Thinking she’s actually giving Arden good advice, her sister Gwen (Laurie Fortier) advises her to take a self-defense class, and the instructor turns out to be a muscular hunk named Logan Chase (David Cade). Well, any veteran Lifetime watcher knows what that means: just about every reasonably attractive male in a Lifetime movie turns out to be a black-hearted psycho villain, and Logan is no exception. He runs his class with a visceral intensity and a line of verbal abuse a military drill sergeant might have regarded as too extreme, though instead of picking on Arden he seems to be taking a shine to her and we wonder if he’s going to form a demented crush on her. Only the first time they’re making eyes at each other and she seems willing to have sex with him, instead of responding as any normal straight male would he grabs her, turns her around and ties her hands behind her back, explaining later that the point of him doing this is to teach her never to let her guard down, no matter how safe she may feel. Later he actually ties her up, kidnaps her and throws her in the trunk of his car, then challenges her to figure out how to escape. Naturally on this one she does complain to the police, but the woman detective investigating the case says that because she signed a release form agreeing to be subjected to his “extreme” training methods, she really doesn’t have a case against him — at least not one the authorities would be willing to prosecute. Logan explains that Arden let him down by not figuring out how to escape: she was supposed to realize that her wrists were thin enough she could work her way out of the restraints tying her arms together, and then figured out a way to pop the trunk open from inside so when the car stopped, she could escape.
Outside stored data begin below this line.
import Mathlib
import Literature.NumberTheory.LFunctions.Zhang2022.TypedSection10A
import HarnessLib

/-!
# Zhang (2022) §10, the "direct calculation" asymptotics of p. 57 (`Z22:§10.u023`, `Z22:§10.u024`),
# kernel-checked with the actual shifts of (2.13)

Topic `Literature/NumberTheory/LFunctions/Zhang2022` (Landau–Siegel audit tree; verdict-neutral).
Y. Zhang, *Discrete mean estimates and the Landau–Siegel zero*, arXiv:2211.02515v1 (2022)
[Zhang2022LandauSiegel] — **an unrefereed manuscript under adjudication**; this theorem-only file
PROVES two proof-internal displays of its §10 (campaign siegel-zhang, plan/DAG.tsv nodes
`Z22:§10.u023`, `Z22:§10.u024`; the definitions `Z22:§10.u025`–`u030` are the tree's
`Section10Defs.yy11 … yy23`) as theorems about the banked skeleton objects `Skeleton.betaJ`,
`Skeleton.fraky1`, `Skeleton.fraky2`, and asserts nothing about its Theorems 1–2.

* `Z22:§10.u023` [Z22 p.57, tex L2857]: "By direct calculation, for `0 ≤ z ≤ 1` we have
  `β_j log P^{z−0.5} = πij(z − 0.5) + O(𝓛⁻⁸)`, `β_j log P^{0.504−z} = πij(0.504 − z) + O(𝓛⁻⁸)`" —
  `norm_betaJ_mul_log_rpow_sub_le` (`j ∈ {1,2,3}`, any real exponent `w`: error
  `≤ 5π²|c′||w|𝓛⁻⁸`), and the typed node DISCHARGED: `Typed.Sec10A.step10u023_holds :
  Typed.Sec10A.Step10u023 c′` (L3-t1's statement in `TypedSection10A`, `C = 5π²|c′|`, `D ≥ 3`).
* `Z22:§10.u024` [Z22 p.57, tex L2860]: "`𝔶₁ⱼ(P^z) = 𝔶𝔶₁ⱼ(z) + O(𝓛⁻⁸)`, `𝔶₂ⱼ(P^z) = 𝔶𝔶₂ⱼ(z) + O(𝓛⁻⁸)`"
  with the six printed `𝔶𝔶_{μj}` [tex L2864–2881] = the tree's `yy11, yy21, yy12, yy22, yy13, yy23`
  — the shift-generic `norm_fraky1_rpow_sub_yy1F_le_of`, `norm_fraky2_rpow_sub_yy2F_le_of`
  (`0 ≤ z ≤ 1`, `𝓛 ≥ 1`: error `≤ (10π²|c′| + 30π³|c′| + 75π⁴c′²)𝓛⁻⁸`), and the typed node
  DISCHARGED: `Typed.Sec10A.step10u024_holds : Typed.Sec10A.Step10u024 c′` (same `C`, `D ≥ 3`).

The shifts are the ACTUAL `β_j` of (2.13) with their `c′α𝓛` corrections (`Skeleton.beta1/2/3`,
`betaJ` read modulo 3 as in §8, so `(β_{j+1}, β_{j+2}) = (β₂,β₃), (β₃,β₁), (β₁,β₂)`):
`β_k = ikα(1 + ε_k)` with `ε₁ = −5c′α𝓛`, `ε₂ = c′α𝓛`, `ε₃ = −c′α𝓛` (`beta1/2/3_eq_shift`), so
`|ε_k|, k|ε_k| ≤ 5|c′|α𝓛 = 5π|c′|𝓛⁻⁸` (`shift_corr_bounds`; `α = π𝓛⁻⁹`, `log P = 𝓛⁹`, `α log P = π`).
At the main values `ε_k = 0` the identities are exact (the tree's `Section10MainTerms.yfrak*_main_*`);
the `O(𝓛⁻⁸)` is the one-line algebra `yy_core_identity` plus the size bound `yy_err_norm_le`.
No hypothesis (A), no character, no largeness beyond `log D ≥ 1` (resp. `> 0`) is used. The
companion `Section10TentMellin.lean` proves the Mellin–Perron displays (10.6), (10.7).

## References

* Y. Zhang, arXiv:2211.02515v1 (2022), §10, the "direct calculation" display after Lemma 10.2
  (p. 57); §2 (2.6), (2.10), (2.13). [cite: Zhang2022LandauSiegel, §10 p. 57]
-/

noncomputable section
/-! ### The abstract product rule for pairings along a `C¹` curve in a subspace -/

/-- **Product rule for linear pairings along a `C¹` curve.** Let `W` be a submodule of a
finite-dimensional real normed space `A`, and let `p t`, `p₀`, `q s : A → ℝ` be real-linear
(`p t` for `t ∈ [0,T]`, `q s` for a.e. `s ∈ (0,T)`), with `s ↦ p s c`, `s ↦ q s c` integrable on
`(0, T)` and `p t c = p₀ c + ∫_{(0,t]} q s c ds` for every `c ∈ W` and `t ∈ (0, T]`. If
`α : [0,T] → W` has derivative `α'` within `[0,T]`, continuous and `W`-valued, then
`s ↦ p s (α' s)` and `s ↦ q s (α s)` are integrable on `(0, T)` and
`p t (α t) = p₀ (α 0) + ∫_{(0,t]} (p s (α' s) + q s (α s)) ds` for every `t ∈ (0, T]`
(coordinates `exists_coord_clm` and `mul_sub_mul_eq_setIntegral_of_primitive` for each
coordinate). [folklore] -/
theorem pairing_curve_identity {A : Type*} [NormedAddCommGroup A] [NormedSpace ℝ A]
    [FiniteDimensional ℝ A] (W : Submodule ℝ A) {T : ℝ} {p q : ℝ → A → ℝ}
    {p₀ : A → ℝ} (hp_lin : ∀ t ∈ Icc 0 T, IsLinearMap ℝ (p t)) (hp₀ : IsLinearMap ℝ p₀)
    (hq_lin : ∀ᵐ s ∂(volume.restrict (Ioo 0 T)), IsLinearMap ℝ (q s))
    (hp_int : ∀ c ∈ W, IntegrableOn (fun s => p s c) (Ioo 0 T))
    (hq_int : ∀ c ∈ W, IntegrableOn (fun s => q s c) (Ioo 0 T))
    (hpq : ∀ c ∈ W, ∀ t ∈ Ioc 0 T, p t c = p₀ c + ∫ s in Ioc 0 t, q s c)
    {α α' : ℝ → A} (hα : ∀ t ∈ Icc 0 T, α t ∈ W) (hα' : ∀ t ∈ Icc 0 T, α' t ∈ W)
    (hderiv : ∀ t ∈ Icc 0 T, HasDerivWithinAt α (α' t) (Icc 0 T) t)
    (hcont : ContinuousOn α' (Icc 0 T)) :
    IntegrableOn (fun s => p s (α' s)) (Ioo 0 T) ∧ IntegrableOn (fun s => q s (α s)) (Ioo 0 T) ∧
      ∀ t ∈ Ioc 0 T, p t (α t) = p₀ (α 0) + ∫ s in Ioc 0 t, (p s (α' s) + q s (α s)) := by
  obtain ⟨n, b, ℓ, hb, hrec⟩ := exists_coord_clm W
  have hα_cont : ContinuousOn α (Icc 0 T) := fun s hs => (hderiv s hs).continuousWithinAt
  -- coordinates of the curve and of its derivative
  set a : Fin n → ℝ → ℝ := fun i s => ℓ i (α s) with ha_def
  set a' : Fin n → ℝ → ℝ := fun i s => ℓ i (α' s) with ha'_def
  have ha_deriv : ∀ i, ∀ s ∈ Icc 0 T, HasDerivWithinAt (a i) (a' i s) (Icc 0 T) s := fun i s hs =>
    (ℓ i).hasFDerivAt.comp_hasDerivWithinAt s (hderiv s hs)
  have ha_contOn : ∀ i, ContinuousOn (a i) (Icc 0 T) := fun i =>
    (ℓ i).continuous.comp_continuousOn hα_cont
  have ha'_contOn : ∀ i, ContinuousOn (a' i) (Icc 0 T) := fun i =>
    (ℓ i).continuous.comp_continuousOn hcont
  -- expansions along the coordinates
  have hexp : ∀ (L : A → ℝ), IsLinearMap ℝ L → ∀ v ∈ W, L v = ∑ i, ℓ i v * L (b i) := by
    intro L hL v hv
    conv_lhs => rw [← hrec v hv]
    rw [show L = hL.mk' L from rfl, map_sum]
    simp only [LinearMap.map_smul, smul_eq_mul]
  have hE1 : ∀ t ∈ Icc 0 T, p t (α t) = ∑ i, a i t * p t (b i) := fun t ht =>
    hexp (p t) (hp_lin t ht) (α t) (hα t ht)
  have hE1' : ∀ t ∈ Icc 0 T, p t (α' t) = ∑ i, a' i t * p t (b i) := fun t ht =>
    hexp (p t) (hp_lin t ht) (α' t) (hα' t ht)
  have hE2 : ∀ᵐ s ∂(volume.restrict (Ioo 0 T)), q s (α s) = ∑ i, a i s * q s (b i) := by
    filter_upwards [hq_lin, ae_restrict_mem measurableSet_Ioo] with s hs hsI
    exact hexp (q s) hs (α s) (hα s (Ioo_subset_Icc_self hsI))
  -- integrability of the coordinate products
  have hint_p : ∀ i, IntegrableOn (fun s => a' i s * p s (b i)) (Ioo 0 T) := fun i =>
    (hp_int (b i) (hb i)).continuousOn_mul_of_subset (ha'_contOn i) isCompact_Icc
      measurableSet_Ioo Ioo_subset_Icc_self
  have hint_q : ∀ i, IntegrableOn (fun s => a i s * q s (b i)) (Ioo 0 T) := fun i =>
    (hq_int (b i) (hb i)).continuousOn_mul_of_subset (ha_contOn i) isCompact_Icc
      measurableSet_Ioo Ioo_subset_Icc_self
  have hIp : IntegrableOn (fun s => p s (α' s)) (Ioo 0 T) := by
    refine (integrable_finsetSum Finset.univ fun i _ => hint_p i).congr ?_
    filter_upwards [ae_restrict_mem measurableSet_Ioo] with s hs
    exact (hE1' s (Ioo_subset_Icc_self hs)).symm
  have hIq : IntegrableOn (fun s => q s (α s)) (Ioo 0 T) := by
    refine (integrable_finsetSum Finset.univ fun i _ => hint_q i).congr ?_
    filter_upwards [hE2] with s hs
    exact hs.symm
  refine ⟨hIp, hIq, fun t ht => ?_⟩
  -- integration by parts coordinatewise on `[0, t]`
  have hsub : Icc 0 t ⊆ Icc 0 T := Icc_subset_Icc_right ht.2
  have hIBP : ∀ i, a i t * p t (b i) - a i 0 * p₀ (b i) =
      ∫ s in Ioc 0 t, (a' i s * p s (b i) + a i s * q s (b i)) := by
    intro i
    refine mul_sub_mul_eq_setIntegral_of_primitive ht.1 (fun s hs => ?_) ((ha'_contOn i).mono hsub)
      ((hq_int (b i) (hb i)).mono_set (Ioo_subset_Ioo_right ht.2))
      ((hp_int (b i) (hb i)).mono_set (Ioo_subset_Ioo_right ht.2))
      (fun s hs => hpq (b i) (hb i) s ⟨hs.1, hs.2.trans ht.2⟩)
    exact (ha_deriv i s (hsub hs)).mono hsub
  have hsum := Finset.sum_congr rfl fun i (_ : i ∈ Finset.univ) => hIBP i
  rw [Finset.sum_sub_distrib] at hsum
  -- identify the two sides
  have hL1 : ∑ i, a i t * p t (b i) = p t (α t) := (hE1 t ⟨ht.1.le, ht.2⟩).symm
  have hL0 : ∑ i, a i 0 * p₀ (b i) = p₀ (α 0) :=
    (hexp p₀ hp₀ (α 0) (hα 0 ⟨le_rfl, (ht.1.trans_le ht.2).le⟩)).symm
  have hint_t : ∀ i, IntegrableOn (fun s => a' i s * p s (b i) + a i s * q s (b i)) (Ioc 0 t) := by
    intro i
    have h := ((hint_p i).add (hint_q i)).mono_set (Ioo_subset_Ioo_right ht.2)
    exact (integrableOn_congr_set_ae (Ioo_ae_eq_Ioc (μ := volume) (a := 0) (b := t))).1 h
  have hR : ∑ i, ∫ s in Ioc 0 t, (a' i s * p s (b i) + a i s * q s (b i)) =
      ∫ s in Ioc 0 t, (p s (α' s) + q s (α s)) := by
    rw [← integral_finsetSum Finset.univ fun i _ => hint_t i]
    rw [Measure.restrict_congr_set (Ioo_ae_eq_Ioc (μ := volume) (a := 0) (b := t)).symm]
    refine integral_congr_ae ?_
    have hE2t : ∀ᵐ s ∂(volume.restrict (Ioo 0 t)), q s (α s) = ∑ i, a i s * q s (b i) :=
      ae_restrict_of_ae_restrict_of_subset (Ioo_subset_Ioo_right ht.2) hE2
    filter_upwards [hE2t, ae_restrict_mem measurableSet_Ioo] with s hs hsI
    rw [Finset.sum_add_distrib, hs, hE1' s ⟨hsI.1.le, hsI.2.le.trans ht.2⟩]
  rw [hL1, hL0, hR] at hsum
  linarith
At this point we’re beginning to wonder whether the martial-arts instructor from hell was also the burglar who targeted her initially — an impression reinforced by shots of a ski-masked figure who turns out to be Logan skulking around her house — but in about the one genuinely surprising twist in Peterson’s otherwise mind-numblingly predictable script Logan actually breaks into the home of the real burglar, who turns out to be a bald-headed schlub with a tendency to revisit the scenes of his past crimes to find out how the people he targeted are doing now that he’s taken away their ability to take their personal safety for granted. “I want to see how I’ve changed them,” he boasts.

Of course he catches Logan in his home and thinks he’ll be able to take out Logan and preserve his ill-gotten gains (which are lying about in plain view all over the place, by the way), but instead Logan overpowers him and then offers him a bankroll if he’ll sneak back into Arden’s place and, without waking her or otherwise letting her know he’s there, plant a packet of illegal recreational drugs in her bedroom closet “because I have to do something to discredit her in the eyes of the police.” Only she wakes up and drives him away, and later Logan kills him. Eventually Logan gives us what in writer Peterson’s mind passes for an explanation of why he is how he is — it seems that one day he and his wife were driving through the Angeles National Forest when he pulled over to help what he thought was another driver having trouble with his car. Said other driver was actually a nasty crook who was determined to rob Logan and rape his wife, and though Logan successfully got away from the guy, his wife was not so lucky: the crook shot and killed her. It also turns out that Logan lives out of a trailer parked inside a warehouse (just like Ben Affleck’s character in The Accountant) and of course one wall is plastered with photos of Arden, thereby fulfilling the usual movie criterion for unrequited love. In the climax, Logan puts Arden through her “ultimate test” — he kidnaps her daughter from school and challenges Arden to find her on her own without the police helping (you knew the daughter would be kidnapped, didn’t you? If you didn’t, you flunk Lifetime Clichés 101), though Arden’s sister Gwen (ya remember Arden’s sister Gwen?) helps track the girl and ultimately drills Logan at the end, killing him. Fatal Defense was such a perfect assembly of Lifetime’s most risible clichés it achieves a sort of demented perfection on its own, though it’s so mind-numbingly predictable and so ineptly written and stage the likely reaction it’s going to elicit from anyone is, “Why the hell am I watching this?”